There are open projects supporting the OpenCL.
WebCL, WebGL and OpenGL is also standardized by Khronos group.
Some projects related to image processing such as OpenCV and FFmpeg are also supporting OpenCL.
Because of the movement, trends, and market needs, people in ETRI became busy. (I think they are always busy)
there is no any basement technology, infra system or educational program in Korea.
Thus, a leader of a research team in ETRI, Dr. Jung and his brilliant coworkers planned some projects for growth and development of the future software industry
Their research work covers a variety of software industries such as OS, service libraries, development tools, management tools, and applications.
This is RND road map of ETRI
At first year, some proto type technologies and products were developed.
Some works were related to OpenCL and linux kernels
Next year, research works progressed so that we could make sufficient results.
OpenCL IDE, Web engines based on heterogeneous multi core system, advanced OS kernel, and so on.
Finally, this year, we are about to complete those projects and open them to the public
Now, let me introduce some interesting research progressed by ETRI
As I mentioned before, there are some noticeable issues about heterogeneous system such as task offloading, load balancing, and power efficiency.
After offloading tasks to each core, efficient load balancing definately defines multi core system’s performance
Advanced OS kernel includes improved task scheduler called the Distributed Weighted Round-Robin.
This research shows how to utilize processors with a high efficiency rate.
Since GPUs have parallel vector processing capabilities that enable them to compute large sets of data,
data transferring between CPU and GPU causes a considerable bottleneck.
This is because the ETRI also tried to improve load balancing between CPU and GPU is also important.
Another main research topic of the ETRI is power consumption measurement algorithm.
The new algorithm showed better accuracy compared to Google Power Tutor
There is one more really important mission of the team ETRI
A few years ago, some passionate engineers, including myself, were invited to a small group meeting.

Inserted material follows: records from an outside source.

import Mathlib
import Summits.Ventures.PercRepro2.CutFarOA3Theorem

/-!
# The UNCROSSED class: row 2′TRI is pointwise when the marks cannot be split between the roots
(blind cell PercRepro2, p3 g3, 2026-08-25; `proofs/P3-BRIDGE.md` §11.16)

A copy-state is CROSSED when `a₁ ↮ a₂` while one of the marks `o, b, a₃` reaches `a₁` and another
reaches `a₂`.  The pointwise census of the typed kernel (§11.14–§11.15) shows that EVERY negative
entry of the six-fold copy-symmetrised kernel on valid state triples involves a crossed state (500
negative unordered triples, each with ≥ 1 crossed state).  Hence on UNCROSSED instances — no
configuration below `z ∪ F` is crossed — the symmetrised kernel is pointwise nonnegative on the
23 uncrossed valid states (`symK_nonneg_uncrossed`, `decide +kernel` over the `23³` triples; the
unsymmetrised kernel is not), and since `6 · typedCount` is the count of the symmetrised kernel
(`six_mul_typedCount`), **every typed base of an uncrossed instance is nonnegative**
(`typedCount_nonneg_of_uncrossed`).  The class contains the instances in which `{o, b, a₃}` sit
in one pocket behind a cut vertex, in which a root is reachable only through the other root, and
more generally every instance without two vertex-disjoint paths from distinct marks to the two
roots; the count is not identically zero on it (26 / 2789 random uncrossed instances nonzero).
Own work; standard axioms.
-/

namespace Summit.Ventures.PercRepro2

open UnionCluster

namespace CovForm

namespace RootBridge

open OneTyped TypedA3 Untouched TypedFactor Separated

section Uncrossed

open Classical

/-- A state is UNCROSSED: `a₁ ↔ a₂`, or no mark reaches `a₁` while another reaches `a₂`. -/
def UncrossedSt (s : St) : Bool :=
  s.q' || !((s.Lo || s.Lb || s.L3) && (s.Ho || s.Hb || s.H3))

/-- Validity of a state: when `a₁ ↔ a₂`, each mark sees both roots or neither. -/
def ValidSt (s : St) : Bool :=
  (!s.q' || (s.Lo == s.Ho)) && (!s.q' || (s.Lb == s.Hb)) && (!s.q' || (s.L3 == s.H3))

/-- The six-fold symmetrisation of the kernel over the three copies. -/
def symK (x y w : St) : ℤ :=
  KB x y w + KB x w y + KB y x w + KB y w x + KB w x y + KB w y x

/-- The 23 uncrossed valid states. -/
def uncrossedStates : List St :=
  [(false, false, false, false, false, false, false),
    (false, false, false, false, false, false, true),
    (false, false, false, false, false, true, false),
    (false, false, false, false, true, false, false),
    (false, false, false, false, true, false, true),
    (false, false, false, true, false, false, false),
    (false, false, false, true, false, true, false),
    (false, false, true, false, false, false, false),
    (false, false, true, false, false, false, true),
    (false, false, true, false, true, false, false),
    (false, false, true, false, true, false, true),
    (false, true, false, false, false, false, false),
    (false, true, false, false, false, true, false),
    (false, true, false, true, false, false, false),
    (false, true, false, true, false, true, false),
    (true, false, false, false, false, false, false),
    (true, false, false, false, false, true, true),
    (true, false, false, true, true, false, false),
    (true, false, false, true, true, true, true),
    (true, true, true, false, false, false, false),
    (true, true, true, false, false, true, true),
    (true, true, true, true, true, false, false),
    (true, true, true, true, true, true, true)]

/-- Every uncrossed valid state is one of the 23. -/
theorem mem_uncrossedStates (a b c d e f g : Bool) (hu : UncrossedSt (a, b, c, d, e, f, g) = true)
    (hv : ValidSt (a, b, c, d, e, f, g) = true) : (a, b, c, d, e, f, g) ∈ uncrossedStates := by
  revert a b c d e f g
  decide +kernel
import Summits.NavierStokesRegularity.FluidComputer.GateBudgetSecondCold
import HarnessLib

/-!
# What no tuning can beat, part 45: THE CLOCK AT THE SECOND DOUSING IS TWO-SIDED — a pulse
# moves the trigger pair's radius `b² + c²` by at most `10⁻⁶ε²`, so a lattice dud's second
# pulse flips its re-lit clock `b(r₁) ∈ [1.394ε, 1.44ε]` to `b(T₂) ∈ [-1.4401ε, -1.3939ε]`,
# and the second cold window is `[T₂, T₂ + 2.7878]` — `98.5%` of the first (`2.8282`)

Cell `pub-fluidc`, blueprint seat bp1 (gen 33, fifth item); same namespace and conventions as
parts 1–44 (`GateBudget*.lean`); imports part 44 (`GateBudgetSecondCold`: cold for `2θ` after
any dousing, and through it parts 43 `GateBudgetDrainReset`, 42, 41 `GateBudgetSecondIgnition`,
38 `GateBudgetSharpRefire`, 18 `GateBudgetPulseWindow`, 10 `GateBudgetPulse`). Modes `0 = a`
carrier, `1 = b` clock, `2 = c` trigger, `3 = d` transfer, `4 = ã` output; `t₋ = √(2 - 24 log
K/K¹⁰)`, `t₊ = √(2 + 2/K¹⁰) + 242/K⁹`, `λ₀ = K⁻¹⁰ + 4e^{-K¹⁰}/K¹⁰`.
HONEST FRAMING (verbatim): low prior, high value-of-information experiment on Tao's machine
paradigm; NOT a claim that NS blows up.

THE SYSTEM. The rotor-gate `K`-family `rotorCircuit K M ε ρ` of Theorem 5.3 / (5.6) (in
five-gate form `fiveGateCircuit ε σ μ R K`, `σ = ρ²e^{-M}`, `μ = ε⁻¹M`), from `delayInit`; the
headline coupling `M = K¹⁰` on the tuning window `200ε/K²⁰ ≤ ρ² ≤ 2ε/K¹⁰`, `ε² ≤ 1/(6K²⁰)`,
`K ≥ 16`; a LATTICE DUD is a member with `ε = k·K¹⁰ρ²` (`k ∈ ℕ`): its clock is doused at `T ∈
[t₋, t₊]` with `b(T) = -√2ε ± 10⁻⁶ε`, vanishes at `tz ∈ [T + 1.414213, T + 1.4242]`, the
trigger re-lights at `r₁ ∈ (T + 2.8282, T + 2.8542)` with `b ≥ 0.993ε(r - tz)` on `[tz, r₁]`
(parts 38, 43), and the second pulse `[r₁, T₂]` lasts `≤ 242/K⁹` and is doused with `b(T₂) ≤
-ε/4`, `c(T₂) ≤ λ₀ρ²` (part 41).

THE STATEMENTS. §134 `radius_upper` — THE UPPER RADIUS LAW (every five-gate circuit, `ε, σ ≥
0`): for `0 ≤ s ≤ t`, `b(t)² + c(t)² ≤ b(s)² + c(s)² + (ε + σ)²(t² - s²)`; with part 10's lower
law `≥ b(s)² + c(s)² - ε(ε + σ)(t² - s²)` the trigger pair's radius moves by `O(ε²t·Δt)` only.
§135 `knob_pulse_radius_kept` — A PULSE KEEPS THE RADIUS: at `M = K¹⁰` (`K ≥ 16`, `0 < ε`,
`ρ² ≤ ε`), for `0 ≤ s ≤ T ≤ 5` with `T - s ≤ 242/K⁹`: `|b(T)² + c(T)² - (b(s)² + c(s)²)| ≤
ε²/10⁶`. §136 `knob_dud_second_dousing` — THE MASTER TUPLE OF THE FIRST TWO PULSES OF A
LATTICE DUD: times `T, tz, r₁, T₂` carrying part 41's twelve second-ignition facts VERBATIM
(so that part 42's misfire proof re-runs on this tuple unchanged), part 43's first-pulse and gap
facts (`b(T)` two-sided, `b(tz) = 0`, the re-arming slope on `[tz, r₁]`, `r₁ - T ∈ (2.8282,
2.8542)`, `d(r₁)² ≤ 1/(7K²) + 6/K⁹`), AND the new ones: the re-lit clock `1.394ε ≤ b(r₁) ≤
1.44ε`, the kept radius `|b² + c² - (b(r₁)² + c(r₁)²)| ≤ ε²/10⁶` on `[r₁, T₂]`, the doused
clock `-1.4401ε ≤ b(T₂) ≤ -1.3939ε`, and the second cold window: `c < ρ²/K⁹` on `[T₂, T₂ +
2.7878]`.

HOW. §134: `∂ₜ(b² + c²) = 2a²(εb + σc)` (part 1's `bc_energy`; the amplifier terms `∓μbc²`
cancel) `≤ 2ε|b| + 2σc ≤ 2(ε + σ)²t` by `a² ≤ 1`, `c ≥ 0` and part 1's budgets `|b|, c ≤ (ε +
σ)t`; integrate (`antitoneOn_sub_of_deriv_le`), exactly as part 10 proved the lower law. §135:
both laws with `σ = ρ²e^{-K¹⁰} ≤ ε`, `t² - s² = (t - s)(t + s) ≤ (242/K⁹)·10` and `K⁹ ≥
68719476736`: `4ε²·2420/K⁹ ≤ ε²/10⁶`. §136: part 43's `knob_dud_relights_empty` gives `T, tz,
r₁`; `b(r₁) ≥ 0.993ε(r₁ - tz) ≥ 0.993·1.404ε ≥ 1.394ε` and, by part 7's `clock_recovery` from
`tz` (`b' ≤ ε`, `b(tz) = 0`), `b(r₁) ≤ ε(r₁ - tz) ≤ 1.439987ε`; then part 41's §126 argument
VERBATIM (part 18's `knob_pulse_window` at `s₀ = r₁`, `H = 1/16`, `β = ε/4`, `ϱ = 7ε/10`, `γ =
13ε/20`, `λ₁ = λ = K⁻¹⁰`, §125's budget `≤ 242/K⁹`) gives `T₂`; §135 on `[r₁, T₂]` (`T₂ ≤ 5`);
at `T₂`: `c(r₁) = ρ²/K⁹ ≤ ε/1000`, `0 ≤ c(T₂) ≤ 2ρ²/K¹⁰ ≤ ε/1000`, so `b(T₂)² ∈ [b(r₁)² -
2·10⁻⁶ε², b(r₁)² + 2·10⁻⁶ε²] ⊆ [1.943234ε², 2.073602ε²]`, and `b(T₂) ≤ -ε/4 < 0` picks the
negative root: `1.3939² = 1.94295721`, `1.4401² = 2.07388801`; the cold window is part 44's
§131 at `θ = 1.3939`.

READING. The quantity that sets every cold window — the doused clock `-b/ε` (part 44 §131:
window = twice it) — is now under two-sided control after the SECOND pulse: `1.3939 ≤ -b(T₂)/ε
≤ 1.4401`, against `1.414213 ≤ -b(T)/ε ≤ 1.414214` after the first. So the second cold window
is `≥ 2.7878`, i.e. `≥ 98.5%` of the first (`2.8282`), the pulse train's period `≈ 2√2 + 2√2`
is stable to `1.5%` over two pulses, and the `3%` spread is not dynamics but bookkeeping: it is
the spread of part 43's brackets `r₁ - tz ∈ [1.404, 1.44]` and of the re-arming slope `[0.993ε,
ε]`, both inherited from the FIRST gap. With part 42's misfire re-run on this tuple (its proof
consumes exactly the twelve facts re-exported here) the output pair at `T₂` is `≤ 1/60` (part
43's `d(r₁)²` bound is in the tuple), part 33's `dud_clock_rearms`/`dud_refires` re-enter at
`T₂` with `β = 1.4401ε`, and the THIRD ignition follows with `b(r₂) ≳ (2·0.97·1.3939 -
1.4401)ε ≈ 1.26ε` — the induction over pulses, with a window shrinking by a bookkeeping factor
per pulse, needs no new dynamics.

HONEST LIMITS. (i) The misfire numbers at `T₂` (`d² + ã² ≤ 1/40`, phase `kπ ± 0.07`) are NOT
in this tuple: part 42 proved them on part 41's witnesses, and re-running its 230-line proof
here is left to the successor (it applies verbatim); hence no re-arming after `T₂` and no third
ignition in this file; (ii) the true clock is `b(T₂) = -√2ε + O(ε/K⁹)`; the `3%` bracket is
the cost of not re-basing parts 29–31 (the Gaussian budget) at the second pulse, and it
compounds per pulse, so an UNBOUNDED pulse count still needs the sharp version; (iii) lattice
duds only (`ε = k·K¹⁰ρ²`); (iv) `M = K¹⁰`, `K ≥ 16`, `200ε/K²⁰ ≤ ρ² ≤ 2ε/K¹⁰`, `ε² ≤
1/(6K²⁰)` (§134: any five-gate circuit; §135: `K ≥ 16`, `0 < ε`, `0 < ρ`, `ρ² ≤ ε`); (v)
nothing about Navier–Stokes.
[cite: Tao2016AveragedNS, §5.5 Theorem 5.3, (5.5), (5.6), (b-eq), (c-eq), (energy-con)]
-/

noncomputable section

It was a tiny but significant kick-off meeting of an open source project community, called OpenSEED
The main goal of this community is to test and evalute recent techniques devloped by ETRI.
All of the research work is open to public and available for download at the OpenSEED site.
My team members and I have evaluated the advanced Linux kernel since the first year of the project.
We tried to test some image processing application programs with the Linux kernel.
Now, we are trying to test ocl modules in the OpenCV library which supports OpenCL on OpenCV library.